# Audio features & Genre data from Spotify

In [None]:
# Author: Soumya Sambeet Mohapatra
# Date: 02-04-2022
# Description: Python script to fetch audio features and genre data from Spotify

## Imports

In [None]:
import requests
import base64
import json
import csv

## Authorization

* Authorization process is required to generate the access token which is needed to authenticate API calls
* The Authorization token expires after every hour, so evalute this once every hour to renew the token 

In [None]:
client_id = '' # Enter your client ID here
client_secret = '' # Enter your client Secret here

# Conversion to base64 for requesting authorization token
auth_string = client_id + ':' + client_secret
auth_bytes = auth_string.encode('ascii')
auth_bytes_base64 = base64.b64encode(auth_bytes)
auth_string_base64 = auth_bytes_base64.decode("ascii")

# Requesting access token
url = 'https://accounts.spotify.com/api/token'
body = {'grant_type': 'client_credentials'}
headers = {'Authorization': 'Basic ' + auth_string_base64, 'Content-Type': 'application/x-www-form-urlencoded'}
response = requests.post(url, headers=headers, data=body)
access_token = json.loads(response.text)['access_token']

## API request function

In [None]:
def spotifyAPI(url):
    request_headers = {
        'Content-Type': 'application/json',
        'Authorization': 'Bearer '+ access_token
    }
    response=requests.get(url, headers=request_headers)
    return json.loads(response.text)

## Genre list

* There are 126 genres in Spotify
* However some genres do not contain any tracks for some years

In [None]:
genres = spotifyAPI('https://api.spotify.com/v1/recommendations/available-genre-seeds')['genres']

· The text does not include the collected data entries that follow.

import Summits.Ventures.QEC.Census.FoldDefs
import HarnessLib

/-!
# Fold enumeration — definitions, part 2: fold/section words, the index facts `Geo.OK`, kernels, translations,
matching predicates, node / lift / zero checks, slicing, the base check and the step-frugal twins

Continuation of `Census/FoldDefs.lean` (same conventions); soundness in `Census/FoldLin.lean` … `Census/FoldLift2.lean`.
-/

namespace Summit.Ventures.QEC.Census.Fold

/-! ## Proof-side linear maps of a fold step (statements; the checker never evaluates them) -/

namespace Geo

variable (G : Geo)

/-- The fold of a big word: `⊕_{J ∈ u} e_{foldIdx J}`. -/
def foldW (u : ℕ) : ℕ := lin (fun J => 2 ^ G.foldIdx J) G.n 0 u

/-- A big index is a section point (`emb (foldIdx J) = J`). -/
def isEmb (J : ℕ) : Bool := G.emb (G.foldIdx J) == J

/-- Section part of a big word, in small coordinates: `a(u) = ⊕_{J ∈ u, J section} e_{foldIdx J}`. -/
def aPart (u : ℕ) : ℕ := lin (fun J => if G.isEmb J then 2 ^ G.foldIdx J else 0) G.n 0 u

/-- Partner part of a big word, in small coordinates. -/
def bPart (u : ℕ) : ℕ := lin (fun J => if G.isEmb J then 0 else 2 ^ G.foldIdx J) G.n 0 u

/-- Place a small word on the section points. -/
def embW (y : ℕ) : ℕ := lin (fun j => 2 ^ G.emb j) G.ns 0 y

/-- Place a small word on the partner points. -/
def parW (y : ℕ) : ℕ := lin (fun j => 2 ^ G.partner (G.emb j)) G.ns 0 y

/-- The doubled word `embW c ⊕ parW c` (fold `0`). -/
def double (c : ℕ) : ℕ := G.embW c ^^^ G.parW c

/-- The finitely many index facts of a fold step that the soundness proofs use (decided per level). -/
structure OK : Prop where
  /-- section points are big indices -/
  emb_lt : ∀ j, j < G.ns → G.emb j < G.n
  /-- partners are big indices -/
  partner_lt : ∀ J, J < G.n → G.partner J < G.n
  /-- folds are small indices -/
  foldIdx_lt : ∀ J, J < G.n → G.foldIdx J < G.ns
  /-- the section is a section -/
  fold_emb : ∀ j, j < G.ns → G.foldIdx (G.emb j) = j
  /-- partners lie in the same fibre -/
  fold_partner : ∀ J, J < G.n → G.foldIdx (G.partner J) = G.foldIdx J
  /-- a partner of a section point is not a section point -/
  partner_emb_ne : ∀ j, j < G.ns → G.partner (G.emb j) ≠ G.emb j
  /-- `partner` is an involution -/
  partner_partner : ∀ J, J < G.n → G.partner (G.partner J) = J
  /-- every big index is the section point of its fibre or that point's partner -/
  cover : ∀ J, J < G.n → G.emb (G.foldIdx J) = J ∨ G.partner (G.emb (G.foldIdx J)) = J

/-- `OK` as a decidable conjunction (per level: `theorem ok : G.OK := (Geo.OK_iff G).2 (by decide)`). -/
theorem OK_iff :
    G.OK ↔ ((∀ j, j < G.ns → G.emb j < G.n) ∧ (∀ J, J < G.n → G.partner J < G.n) ∧
      (∀ J, J < G.n → G.foldIdx J < G.ns) ∧ (∀ j, j < G.ns → G.foldIdx (G.emb j) = j) ∧
      (∀ J, J < G.n → G.foldIdx (G.partner J) = G.foldIdx J) ∧
      (∀ j, j < G.ns → G.partner (G.emb j) ≠ G.emb j) ∧ (∀ J, J < G.n → G.partner (G.partner J) = J) ∧
      (∀ J, J < G.n → G.emb (G.foldIdx J) = J ∨ G.partner (G.emb (G.foldIdx J)) = J)) :=
  ⟨fun ⟨h1, h2, h3, h4, h5, h6, h7, h8⟩ => ⟨h1, h2, h3, h4, h5, h6, h7, h8⟩,
   fun ⟨h1, h2, h3, h4, h5, h6, h7, h8⟩ => ⟨h1, h2, h3, h4, h5, h6, h7, h8⟩⟩

end Geo

/-- Kernel membership of a word of the two-block code, read on `n` bits: the column syndrome vanishes. -/
def TCode.ker (C : TCode) (n : ℕ) (u : ℕ) : Prop := lin C.col n 0 u = 0

end Summit.Ventures.QEC.Census.Fold

namespace Summit.Ventures.QEC.Census.Fold

/-! ## Translations of words, matching predicate, drivers -/

/-- Translation of a word on the two-block torus `ℤ_l × ℤ_m` by `(da, db)`. -/
def transW (l m da db u : ℕ) : ℕ := lin (fun J => 2 ^ transIdx l m da db J) (2 * (l * m)) 0 u

/-- `u` translates onto one of the listed representatives. -/
def Matched (l m : ℕ) (reps : List ℕ) (u : ℕ) : Prop := ∃ r ∈ reps, ∃ da db, transW l m da db u = r

/-- Guard by the parent support: with parent support `p₀ :: _`, skip outputs missing the section point
`emb p₀` (one of each pair `{u, g·u}` is processed); no guard over the zero word. -/
def guardP (G : Geo) (P : List ℕ) (k : List ℕ → Bool) (S : List ℕ) : Bool :=
  match P with
  | [] => k S
  | p₀ :: _ => !(Nat.testBit (maskOf S) (G.emb p₀)) || k S

/-- NODE CHECK of the enumeration tree: the fibre over the small word with support list `S` is either
certified EMPTY (`⊕_{j∈S} Mr j ≠ 0`, `Mr` = the tabulated reduction of the partner columns modulo ALL
fibre columns) or enumerated, and every output passes the guarded continuation `k`. -/
def nodeCheck (G : Geo) (M Mp Mr : ℕ → ℕ) (W : ℕ) (k : List ℕ → Bool) (S : List ℕ) : Bool :=
  !(xorIdx Mr S == 0) ||
    (let P := bitsOf G.ns 0 (maskOf S)
     match fiber G M Mp W P with
     | none => false
     | some out => out.all (guardP G P k))

/-- The full-column pivot structure of a fold step (computed once per file, verified by `pivOK`). -/
def fullPiv (G : Geo) (M : ℕ → ℕ) : Piv := gaussPiv ((List.range G.ns).map M)

/-- A column TABLE: the values `f 0, …, f (cnt−1)` packed at `width` bits each. -/
def mkTab (f : ℕ → ℕ) (width cnt : ℕ) : ℕ := xorIdx (fun j => f j * 2 ^ (width * j)) (List.range cnt)

/-- Table lookup. -/
def tab (T width j : ℕ) : ℕ := (T >>> (width * j)) % 2 ^ width

/-- BASE CHECK on the words `lo ≤ u < hi`: every kernel word (column syndrome `0` on `n` bits) of weight
`≤ W` matches a representative. -/
noncomputable def baseCheck (C : TCode) (n W md : ℕ) (store : KRupFast.Store) (zeroOK : Bool) (lo cnt : ℕ) : Bool :=
  Nat.rec (motive := fun _ => Bool) true
    (fun i acc => acc &&
      (let u := lo + i
       !(lin C.col n 0 u == 0) || !(popc n u ≤ W) ||
         (matchRep C.l C.m md store zeroOK (bitsOf n 0 u)).isSome))
    cnt

end Summit.Ventures.QEC.Census.Fold

namespace Summit.Ventures.QEC.Census.Fold

/-! ## Per-level structural facts (decided per level) -/

/-- Row fold as a word map on the checks (`foldRow` on each set bit). -/
def Geo.foldRowW (G : Geo) (y : ℕ) : ℕ := lin (fun R => 2 ^ G.foldRow R) G.r 0 y

/-- COLUMN-FOLD IDENTITY of a fold step between two torus codes: folding the check pattern of a big
column gives the small column of the folded qubit (the ring-homomorphism property of the fold;
decided per level). -/
def Geo.ColFold (G : Geo) (Cb Cs : TCode) : Prop :=
  ∀ J, J < G.n → G.foldRowW (Cb.col J) = Cs.col (G.foldIdx J)

/-- The fibre generator of a fold step as a translation amount: `(l/2, 0)` or `(0, m/2)`. -/
def Geo.gen (G : Geo) : ℕ × ℕ := if G.ax then (G.l / 2, 0) else (0, G.m / 2)

end Summit.Ventures.QEC.Census.Fold

namespace Summit.Ventures.QEC.Census.Fold

/-! ## The LIFT check (fibres over a light small word through a known lift) -/

/-- LIFT CHECK: for a known big kernel word `st` (the lift of the small word under consideration) and a
list `Cands` of small words complete (up to translation) for kernel words of weight `≤ B`, every
candidate `st ⊕ double (translate c)` of weight `≤ W` passes `k`.  (Every big kernel word `u` of weight
`≤ W` in the fibre is of this form with `2·|c| ≤ W + |st|` — `FoldLift`.) -/
def liftCheck (G : Geo) (W st : ℕ) (Cands : List ℕ) (k : List ℕ → Bool) : Bool :=
  Cands.all fun c => (List.range G.ls).all fun da => (List.range G.ms).all fun db =>
    let u := st ^^^ G.double (transW G.ls G.ms da db c)
    !(popc G.n u ≤ W) || k (bitsOf G.n 0 u)

end Summit.Ventures.QEC.Census.Fold

namespace Summit.Ventures.QEC.Census.Fold

/-! ## The fibre predicate -/

/-- Every big kernel word of weight `≤ W` whose fold is `v` satisfies `Q`. -/
def GoodFib (G : Geo) (C : TCode) (W : ℕ) (Q : ℕ → Prop) (v : ℕ) : Prop :=
  ∀ u, u < 2 ^ G.n → C.ker G.n u → popc G.n u ≤ W → G.foldW u = v → Q u

end Summit.Ventures.QEC.Census.Fold

namespace Summit.Ventures.QEC.Census.Fold

/-- ZERO-NODE CHECK: the fibre over the zero word consists of the doubles `double c` of the small kernel
words with `2|c| ≤ W`; by translation symmetry it suffices to check the doubles of class REPRESENTATIVES
`Cands` (complete for small kernel words of weight `≤ W/2`). -/
def zeroCheck (G : Geo) (W : ℕ) (Cands : List ℕ) (k : List ℕ → Bool) : Bool :=
  Cands.all fun c => !(popc G.n (G.double c) ≤ W) || k (bitsOf G.n 0 (G.double c))

end Summit.Ventures.QEC.Census.Fold

namespace Summit.Ventures.QEC.Census.Fold

/-- `List.all` over the positions `≡ res (mod q)` only (work slicing across files). -/
def allMod (q res : ℕ) (k : List ℕ → Bool) : List (List ℕ) → ℕ → Bool
  | [], _ => true
  | S :: L, i => (!(i % q == res) || k S) && allMod q res k L (i + 1)

/-- SLICED NODE CHECK: as `nodeCheck`, but only the outputs at positions `≡ res (mod q)` are continued
(the slices `res = 0 … q−1` together make the node check). -/
def nodeCheckMod (G : Geo) (M Mp Mr : ℕ → ℕ) (W : ℕ) (k : List ℕ → Bool) (S : List ℕ) (q res : ℕ) : Bool :=
  !(xorIdx Mr S == 0) ||
    (let P := bitsOf G.ns 0 (maskOf S)
     match fiber G M Mp W P with
     | none => false
     | some out => allMod q res (guardP G P k) out 0)

/-- Column-table syndrome of a word on `n` bits (base check). -/
def synTab (T w n u : ℕ) : ℕ := lin (tab T w) n 0 u

/-- BASE CHECK with a column table. -/
noncomputable def baseCheckT (C : TCode) (T w n W md : ℕ) (store : KRupFast.Store) (zeroOK : Bool) (lo cnt : ℕ) : Bool :=
  Nat.rec (motive := fun _ => Bool) true
    (fun i acc => acc &&
      (let u := lo + i
       !(synTab T w n u == 0) || !(popc n u ≤ W) ||
         (matchRep C.l C.m md store zeroOK (bitsOf n 0 u)).isSome))
    cnt

end Summit.Ventures.QEC.Census.Fold

namespace Summit.Ventures.QEC.Census.Fold

/-! ## Base check with split tables (the 18-qubit bottom code) -/

/-- Minimum over all `l·m` translations of a word, each translation read from two 9-bit-half tables
(`TT` holds, for translation index `t = da·m+db` and half `h ∈ {0,1}`, the table of `x ↦ transW da db (x·2^{9h})`
restricted... ) — generic form: `trs` = list of (tableLow, tableHigh) numeral pairs, entry width `w`,
half width `k`. Returns the minimal translate. -/
def minTrans (trs : List (ℕ × ℕ)) (w k u : ℕ) : ℕ :=
  List.rec (motive := fun _ => ℕ) u
    (fun tp _ acc => let v := tab tp.1 w (u % 2 ^ k) ^^^ tab tp.2 w (u / 2 ^ k); cond (Nat.ble acc v) acc v) trs

/-- BASE CHECK (split-table form) on the words `lo ≤ u < lo+cnt` of the `2k`-bit bottom code: syndrome by
two half-tables `SL, SR` (entry width `w`), weight by two popcount half-tables `PL, PR` (width 8), and for
kernel words of weight `≤ W`: the minimal translate (tables `trs`) must be a stored representative. -/
noncomputable def baseCheck2 (SL SR PL PR w k W md : ℕ) (trs : List (ℕ × ℕ)) (store : KRupFast.Store)
    (lo cnt : ℕ) : Bool :=
  Nat.rec (motive := fun _ => Bool) true
    (fun i acc => acc &&
      (let u := lo + i
       let ul := u % 2 ^ k
       let uh := u / 2 ^ k
       !(tab SL w ul ^^^ tab SR w uh == 0) || !(tab PL 8 ul + tab PR 8 uh ≤ W) ||
         (let c := minTrans trs w k u
          (c == 0) || store.get (hkey md c) == c)))
    cnt

end Summit.Ventures.QEC.Census.Fold


namespace Summit.Ventures.QEC.Census.Fold

open Summit.Ventures.QEC.Census

/-! ## Step-frugal twins (the kernel pays per recursion step, not per bit operation) -/

/-- 8-bit popcount table (entry `x` at bits `4x … 4x+3`). -/
def PT8 : ℕ := 0x8776766576656554766565546554544376656554655454436554544354434332766565546554544365545443544343326554544354434332544343324332322176656554655454436554544354434332655454435443433254434332433232216554544354434332544343324332322154434332433232214332322132212110

/-- popcount of the low `8k` bits, one table lookup per byte. -/
def popc8 : ℕ → ℕ → ℕ
  | 0, _ => 0
  | k + 1, u => tab PT8 4 (u % 256) + popc8 k (u / 256)

/-- `popc n u` computed bytewise (`popcF_eq`). -/
def popcF (n u : ℕ) : ℕ := popc8 (n / 8) (u % 2 ^ (8 * (n / 8))) + popc (n % 8) (u / 2 ^ (8 * (n / 8)))

/-- `double` of a support list: the section and partner placements (`Geo.doubleL_eq`). -/
def Geo.doubleL (G : Geo) (S : List ℕ) : ℕ := maskOf (S.map G.emb) ^^^ maskOf (S.map fun j => G.partner (G.emb j))

/-- ZERO-NODE CHECK, step-frugal form (`zeroCheckS_eq`). -/
def zeroCheckS (G : Geo) (W : ℕ) (Cands : List ℕ) (k : List ℕ → Bool) : Bool :=
  Cands.all fun c => let u := G.doubleL (bitsOf G.ns 0 c); !(popcF G.n u ≤ W) || k (bitsOf G.n 0 u)

/-- LIFT CHECK, translated-lift form: instead of translating every candidate `c` (all `ls·ms` translations),
translate the LIFT: `STS` holds the translates `τ st` (`τ ∈ ℤ_ls × ℤ_ms` acting on the big torus); a fibre word
`u` with `u ⊕ st = double (τ⁻¹ c₀)` has `τ u = τ st ⊕ double c₀` (`Geo.goodFib_of_liftCheckS`). -/
def liftCheckS (G : Geo) (W : ℕ) (STS Cands : List ℕ) (k : List ℕ → Bool) : Bool :=
  Cands.all fun c =>
    let D := G.doubleL (bitsOf G.ns 0 c)
    STS.all fun st' => let u := st' ^^^ D; !(popcF G.n u ≤ W) || k (bitsOf G.n 0 u)

end Summit.Ventures.QEC.Census.Fold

## Fetch genre and audio features data

* Audio feature data is fetched for each of the 126 categories
* The year is set manually due to API rate limit
* For a particular year, this block of code fetches the audio feature data for a maximum of 6300 tracks

In [None]:
year = '2022' # Setting manually due to API rate limit
genre_data = []
for genre in genres:
    search_url = 'https://api.spotify.com/v1/search?type=track&q=year:'+ year + '%20genre:"' + genre + '"&limit=50'
    search_response = spotifyAPI(search_url)
    track_ids = "%2C".join([track['id'] for track in search_response['tracks']['items']])
    if(track_ids != ''):
        features_url = 'https://api.spotify.com/v1/audio-features?ids=' + track_ids
        features_response = spotifyAPI(features_url)
        for track in features_response['audio_features']:
            track['year'] = year
            track['genre'] = genre
            genre_data.append(track)
    else:
        print('\x1b[31mError! No tracks found for genre ' + genre + ' in year ' + year )

## CSV Import

In [None]:
keys = genre_data[0].keys()
with open('data/csv/genre_data_' + year + '.csv', 'w') as csv_file:
    csvwriter = csv.DictWriter(csv_file, keys)
    csvwriter.writeheader()
    csvwriter.writerows(genre_data)

## JSON Import

In [None]:
with open('data/json/genre_data_' + year + '.json', 'w') as json_file:
    json.dump(genre_data, json_file)